START DATASET RECORDS

/-- **Step 2 (BHK's Theorem 1.3 for the cluster of `c` given `c ↮ u`).**  With `D = {c ↮ u}`, `τ = μ(u ↔ b)`,
`Y = {y ∈ V(C_c)}`, `O = {o ∈ V(C_c)}` (vertex-membership predicates of the cluster of `c`):
`(τ μ(D ∩ Y) - μ(D ∩ Y ∩ {u↔b})) · μ(D ∩ O) ≤ μ(D) · (τ μ(D ∩ Y ∩ O) - μ(D ∩ Y ∩ O ∩ {u↔b}))` — positive association,
given `c ↮ u`, of the increasing functions `1_Y · (τ - P(u ↔ b off C̄_c))` and `1_O` of `C_c`.
[cite: VandenbergHaggstromKahn2005, Thm. 1.3 (p. 6)] -/
theorem step2 (u b y o c : V) (hcu : c ≠ u) :
    ((prodBernoulli w).real (openConn u b) *
        (prodBernoulli w).real (D⟦c, ({u} : Set V)⟧ ∩ {ω | y = c ∨ ∃ e ∈ openEdgeCluster ω c, y ∈ e}) -
      (prodBernoulli w).real (D⟦c, ({u} : Set V)⟧ ∩ {ω | y = c ∨ ∃ e ∈ openEdgeCluster ω c, y ∈ e} ∩ openConn u b)) *
      (prodBernoulli w).real (D⟦c, ({u} : Set V)⟧ ∩ {ω | o = c ∨ ∃ e ∈ openEdgeCluster ω c, o ∈ e}) ≤
    (prodBernoulli w).real D⟦c, ({u} : Set V)⟧ *
      ((prodBernoulli w).real (openConn u b) *
          (prodBernoulli w).real (D⟦c, ({u} : Set V)⟧ ∩
            {ω | (y = c ∨ ∃ e ∈ openEdgeCluster ω c, y ∈ e) ∧ (o = c ∨ ∃ e ∈ openEdgeCluster ω c, o ∈ e)}) -
        (prodBernoulli w).real (D⟦c, ({u} : Set V)⟧ ∩
            {ω | (y = c ∨ ∃ e ∈ openEdgeCluster ω c, y ∈ e) ∧ (o = c ∨ ∃ e ∈ openEdgeCluster ω c, o ∈ e)} ∩ openConn u b)) := by
  set τ : ℝ := (prodBernoulli w).real (openConn u b) with hτ
  -- the two increasing functions of `W = C_c`
  set S : Set (Sym2 V) → ℝ := fun W => ∑ η : Set (Sym2 V), weight (fun e => (w e : ℝ)) η *
    (if (openGraph (η \ B⟦W, c⟧)).Reachable u b then (1 : ℝ) else 0) with hS
  set Φ₁ : Set (Sym2 V) → ℝ := fun W => (if (y = c ∨ ∃ e ∈ W, y ∈ e) then (1 : ℝ) else 0) * (τ - S W) with hΦ₁
  set Φ₂ : Set (Sym2 V) → ℝ := fun W => if (o = c ∨ ∃ e ∈ W, o ∈ e) then (1 : ℝ) else 0 with hΦ₂
  have hmemV_mono : ∀ (x : V) ⦃W W' : Set (Sym2 V)⦄, W ⊆ W' → (x = c ∨ ∃ e ∈ W, x ∈ e) → (x = c ∨ ∃ e ∈ W', x ∈ e) := by
    rintro x W W' h (hx | ⟨e, he, hxe⟩)
    exacts [Or.inl hx, Or.inr ⟨e, h he, hxe⟩]
  have hΦ₂m : Monotone Φ₂ := by
    intro W W' hWW'
    simp only [hΦ₂]
    by_cases hW : (o = c ∨ ∃ e ∈ W, o ∈ e)
    · rw [if_pos hW, if_pos (hmemV_mono o hWW' hW)]
    · rw [if_neg hW]; split_ifs <;> norm_num
  have hΦ₁m : Monotone Φ₁ := by
    intro W W' hWW'
    simp only [hΦ₁]
    have h2 : τ - S W ≤ τ - S W' := sub_le_sub_left (offConn_anti w c u b hWW') τ
    have h3 : 0 ≤ τ - S W := sub_nonneg.2 (offConn_le w W c u b)
    by_cases hW : (y = c ∨ ∃ e ∈ W, y ∈ e)
    · rw [if_pos hW, if_pos (hmemV_mono y hWW' hW), one_mul, one_mul]; exact h2
    · rw [if_neg hW, zero_mul]
      exact mul_nonneg (by split_ifs <;> norm_num) (h3.trans h2)
  have hcu' : c ∉ ({u} : Set V) := fun h => hcu h
  have h13 := BHK2006_clusterConditionalPositiveAssociation_holds V w c ({u} : Set V) Φ₁ Φ₂ hΦ₁m hΦ₂m hcu'
  -- identify the three integrals
  have eΦ₂ : ∫ ω in D⟦c, ({u} : Set V)⟧, Φ₂ (openEdgeCluster ω c) ∂(prodBernoulli w) =
      (prodBernoulli w).real (D⟦c, ({u} : Set V)⟧ ∩ {ω | o = c ∨ ∃ e ∈ openEdgeCluster ω c, o ∈ e}) := by
    simp only [hΦ₂]
    exact OffCluster.setIntegral_ite_eq _ _ _
  have eΦ₁ : ∫ ω in D⟦c, ({u} : Set V)⟧, Φ₁ (openEdgeCluster ω c) ∂(prodBernoulli w) =
      τ * (prodBernoulli w).real (D⟦c, ({u} : Set V)⟧ ∩ {ω | y = c ∨ ∃ e ∈ openEdgeCluster ω c, y ∈ e}) -
      (prodBernoulli w).real (D⟦c, ({u} : Set V)⟧ ∩ {ω | y = c ∨ ∃ e ∈ openEdgeCluster ω c, y ∈ e} ∩ openConn u b) := by
    rw [real_inter_conn_eq_sum w c u b (fun W => y = c ∨ ∃ e ∈ W, y ∈ e), real_inter_eq_sum w c u (fun W => y = c ∨ ∃ e ∈ W, y ∈ e),
      setIntegral_eq_sum, Finset.mul_sum, ← Finset.sum_sub_distrib]
    refine Finset.sum_congr rfl fun ω _ => ?_
    by_cases hY : (y = c ∨ ∃ e ∈ openEdgeCluster ω c, y ∈ e)
    · simp only [hΦ₁, hS, hY, if_true, one_mul]; ring
    · simp [hΦ₁, hY]
  have eΦ₁₂ : ∫ ω in D⟦c, ({u} : Set V)⟧, Φ₁ (openEdgeCluster ω c) * Φ₂ (openEdgeCluster ω c) ∂(prodBernoulli w) =
      τ * (prodBernoulli w).real (D⟦c, ({u} : Set V)⟧ ∩
        {ω | (y = c ∨ ∃ e ∈ openEdgeCluster ω c, y ∈ e) ∧ (o = c ∨ ∃ e ∈ openEdgeCluster ω c, o ∈ e)}) -
      (prodBernoulli w).real (D⟦c, ({u} : Set V)⟧ ∩
        {ω | (y = c ∨ ∃ e ∈ openEdgeCluster ω c, y ∈ e) ∧ (o = c ∨ ∃ e ∈ openEdgeCluster ω c, o ∈ e)} ∩ openConn u b) := by
    rw [real_inter_conn_eq_sum w c u b (fun W => (y = c ∨ ∃ e ∈ W, y ∈ e) ∧ (o = c ∨ ∃ e ∈ W, o ∈ e)),
      real_inter_eq_sum w c u (fun W => (y = c ∨ ∃ e ∈ W, y ∈ e) ∧ (o = c ∨ ∃ e ∈ W, o ∈ e)),
      setIntegral_eq_sum, Finset.mul_sum, ← Finset.sum_sub_distrib]
    refine Finset.sum_congr rfl fun ω _ => ?_
    by_cases hY : (y = c ∨ ∃ e ∈ openEdgeCluster ω c, y ∈ e)
    · by_cases hO : (o = c ∨ ∃ e ∈ openEdgeCluster ω c, o ∈ e)
      · simp only [hΦ₁, hΦ₂, hS, hY, hO, if_true, and_self, one_mul, mul_one]; ring
      · simp [hΦ₁, hΦ₂, hY, hO]
    · simp [hΦ₁, hΦ₂, hY]
  rw [eΦ₁, eΦ₂, eΦ₁₂] at h13
  exact h13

END DATASET RECORDS

Reproduce the material in full, keeping every line exactly as given.

/-- **Step 2 (BHK's Theorem 1.3 for the cluster of `c` given `c ↮ u`).**  With `D = {c ↮ u}`, `τ = μ(u ↔ b)`,
`Y = {y ∈ V(C_c)}`, `O = {o ∈ V(C_c)}` (vertex-membership predicates of the cluster of `c`):
`(τ μ(D ∩ Y) - μ(D ∩ Y ∩ {u↔b})) · μ(D ∩ O) ≤ μ(D) · (τ μ(D ∩ Y ∩ O) - μ(D ∩ Y ∩ O ∩ {u↔b}))` — positive association,
given `c ↮ u`, of the increasing functions `1_Y · (τ - P(u ↔ b off C̄_c))` and `1_O` of `C_c`.
[cite: VandenbergHaggstromKahn2005, Thm. 1.3 (p. 6)] -/
theorem step2 (u b y o c : V) (hcu : c ≠ u) :
    ((prodBernoulli w).real (openConn u b) *
        (prodBernoulli w).real (D⟦c, ({u} : Set V)⟧ ∩ {ω | y = c ∨ ∃ e ∈ openEdgeCluster ω c, y ∈ e}) -
      (prodBernoulli w).real (D⟦c, ({u} : Set V)⟧ ∩ {ω | y = c ∨ ∃ e ∈ openEdgeCluster ω c, y ∈ e} ∩ openConn u b)) *
      (prodBernoulli w).real (D⟦c, ({u} : Set V)⟧ ∩ {ω | o = c ∨ ∃ e ∈ openEdgeCluster ω c, o ∈ e}) ≤
    (prodBernoulli w).real D⟦c, ({u} : Set V)⟧ *
      ((prodBernoulli w).real (openConn u b) *
          (prodBernoulli w).real (D⟦c, ({u} : Set V)⟧ ∩
            {ω | (y = c ∨ ∃ e ∈ openEdgeCluster ω c, y ∈ e) ∧ (o = c ∨ ∃ e ∈ openEdgeCluster ω c, o ∈ e)}) -
        (prodBernoulli w).real (D⟦c, ({u} : Set V)⟧ ∩
            {ω | (y = c ∨ ∃ e ∈ openEdgeCluster ω c, y ∈ e) ∧ (o = c ∨ ∃ e ∈ openEdgeCluster ω c, o ∈ e)} ∩ openConn u b)) := by
  set τ : ℝ := (prodBernoulli w).real (openConn u b) with hτ
  -- the two increasing functions of `W = C_c`
  set S : Set (Sym2 V) → ℝ := fun W => ∑ η : Set (Sym2 V), weight (fun e => (w e : ℝ)) η *
    (if (openGraph (η \ B⟦W, c⟧)).Reachable u b then (1 : ℝ) else 0) with hS
  set Φ₁ : Set (Sym2 V) → ℝ := fun W => (if (y = c ∨ ∃ e ∈ W, y ∈ e) then (1 : ℝ) else 0) * (τ - S W) with hΦ₁
  set Φ₂ : Set (Sym2 V) → ℝ := fun W => if (o = c ∨ ∃ e ∈ W, o ∈ e) then (1 : ℝ) else 0 with hΦ₂
  have hmemV_mono : ∀ (x : V) ⦃W W' : Set (Sym2 V)⦄, W ⊆ W' → (x = c ∨ ∃ e ∈ W, x ∈ e) → (x = c ∨ ∃ e ∈ W', x ∈ e) := by
    rintro x W W' h (hx | ⟨e, he, hxe⟩)
    exacts [Or.inl hx, Or.inr ⟨e, h he, hxe⟩]
  have hΦ₂m : Monotone Φ₂ := by
    intro W W' hWW'
    simp only [hΦ₂]
    by_cases hW : (o = c ∨ ∃ e ∈ W, o ∈ e)
    · rw [if_pos hW, if_pos (hmemV_mono o hWW' hW)]
    · rw [if_neg hW]; split_ifs <;> norm_num
  have hΦ₁m : Monotone Φ₁ := by
    intro W W' hWW'
    simp only [hΦ₁]
    have h2 : τ - S W ≤ τ - S W' := sub_le_sub_left (offConn_anti w c u b hWW') τ
    have h3 : 0 ≤ τ - S W := sub_nonneg.2 (offConn_le w W c u b)
    by_cases hW : (y = c ∨ ∃ e ∈ W, y ∈ e)
    · rw [if_pos hW, if_pos (hmemV_mono y hWW' hW), one_mul, one_mul]; exact h2
    · rw [if_neg hW, zero_mul]
      exact mul_nonneg (by split_ifs <;> norm_num) (h3.trans h2)
  have hcu' : c ∉ ({u} : Set V) := fun h => hcu h
  have h13 := BHK2006_clusterConditionalPositiveAssociation_holds V w c ({u} : Set V) Φ₁ Φ₂ hΦ₁m hΦ₂m hcu'
  -- identify the three integrals
  have eΦ₂ : ∫ ω in D⟦c, ({u} : Set V)⟧, Φ₂ (openEdgeCluster ω c) ∂(prodBernoulli w) =
      (prodBernoulli w).real (D⟦c, ({u} : Set V)⟧ ∩ {ω | o = c ∨ ∃ e ∈ openEdgeCluster ω c, o ∈ e}) := by
    simp only [hΦ₂]
    exact OffCluster.setIntegral_ite_eq _ _ _
  have eΦ₁ : ∫ ω in D⟦c, ({u} : Set V)⟧, Φ₁ (openEdgeCluster ω c) ∂(prodBernoulli w) =
      τ * (prodBernoulli w).real (D⟦c, ({u} : Set V)⟧ ∩ {ω | y = c ∨ ∃ e ∈ openEdgeCluster ω c, y ∈ e}) -
      (prodBernoulli w).real (D⟦c, ({u} : Set V)⟧ ∩ {ω | y = c ∨ ∃ e ∈ openEdgeCluster ω c, y ∈ e} ∩ openConn u b) := by
    rw [real_inter_conn_eq_sum w c u b (fun W => y = c ∨ ∃ e ∈ W, y ∈ e), real_inter_eq_sum w c u (fun W => y = c ∨ ∃ e ∈ W, y ∈ e),
      setIntegral_eq_sum, Finset.mul_sum, ← Finset.sum_sub_distrib]
    refine Finset.sum_congr rfl fun ω _ => ?_
    by_cases hY : (y = c ∨ ∃ e ∈ openEdgeCluster ω c, y ∈ e)
    · simp only [hΦ₁, hS, hY, if_true, one_mul]; ring
    · simp [hΦ₁, hY]
  have eΦ₁₂ : ∫ ω in D⟦c, ({u} : Set V)⟧, Φ₁ (openEdgeCluster ω c) * Φ₂ (openEdgeCluster ω c) ∂(prodBernoulli w) =
      τ * (prodBernoulli w).real (D⟦c, ({u} : Set V)⟧ ∩
        {ω | (y = c ∨ ∃ e ∈ openEdgeCluster ω c, y ∈ e) ∧ (o = c ∨ ∃ e ∈ openEdgeCluster ω c, o ∈ e)}) -
      (prodBernoulli w).real (D⟦c, ({u} : Set V)⟧ ∩
        {ω | (y = c ∨ ∃ e ∈ openEdgeCluster ω c, y ∈ e) ∧ (o = c ∨ ∃ e ∈ openEdgeCluster ω c, o ∈ e)} ∩ openConn u b) := by
    rw [real_inter_conn_eq_sum w c u b (fun W => (y = c ∨ ∃ e ∈ W, y ∈ e) ∧ (o = c ∨ ∃ e ∈ W, o ∈ e)),
      real_inter_eq_sum w c u (fun W => (y = c ∨ ∃ e ∈ W, y ∈ e) ∧ (o = c ∨ ∃ e ∈ W, o ∈ e)),
      setIntegral_eq_sum, Finset.mul_sum, ← Finset.sum_sub_distrib]
    refine Finset.sum_congr rfl fun ω _ => ?_
    by_cases hY : (y = c ∨ ∃ e ∈ openEdgeCluster ω c, y ∈ e)
    · by_cases hO : (o = c ∨ ∃ e ∈ openEdgeCluster ω c, o ∈ e)
      · simp only [hΦ₁, hΦ₂, hS, hY, hO, if_true, and_self, one_mul, mul_one]; ring
      · simp [hΦ₁, hΦ₂, hY, hO]
    · simp [hΦ₁, hΦ₂, hY]
  rw [eΦ₁, eΦ₂, eΦ₁₂] at h13
  exact h13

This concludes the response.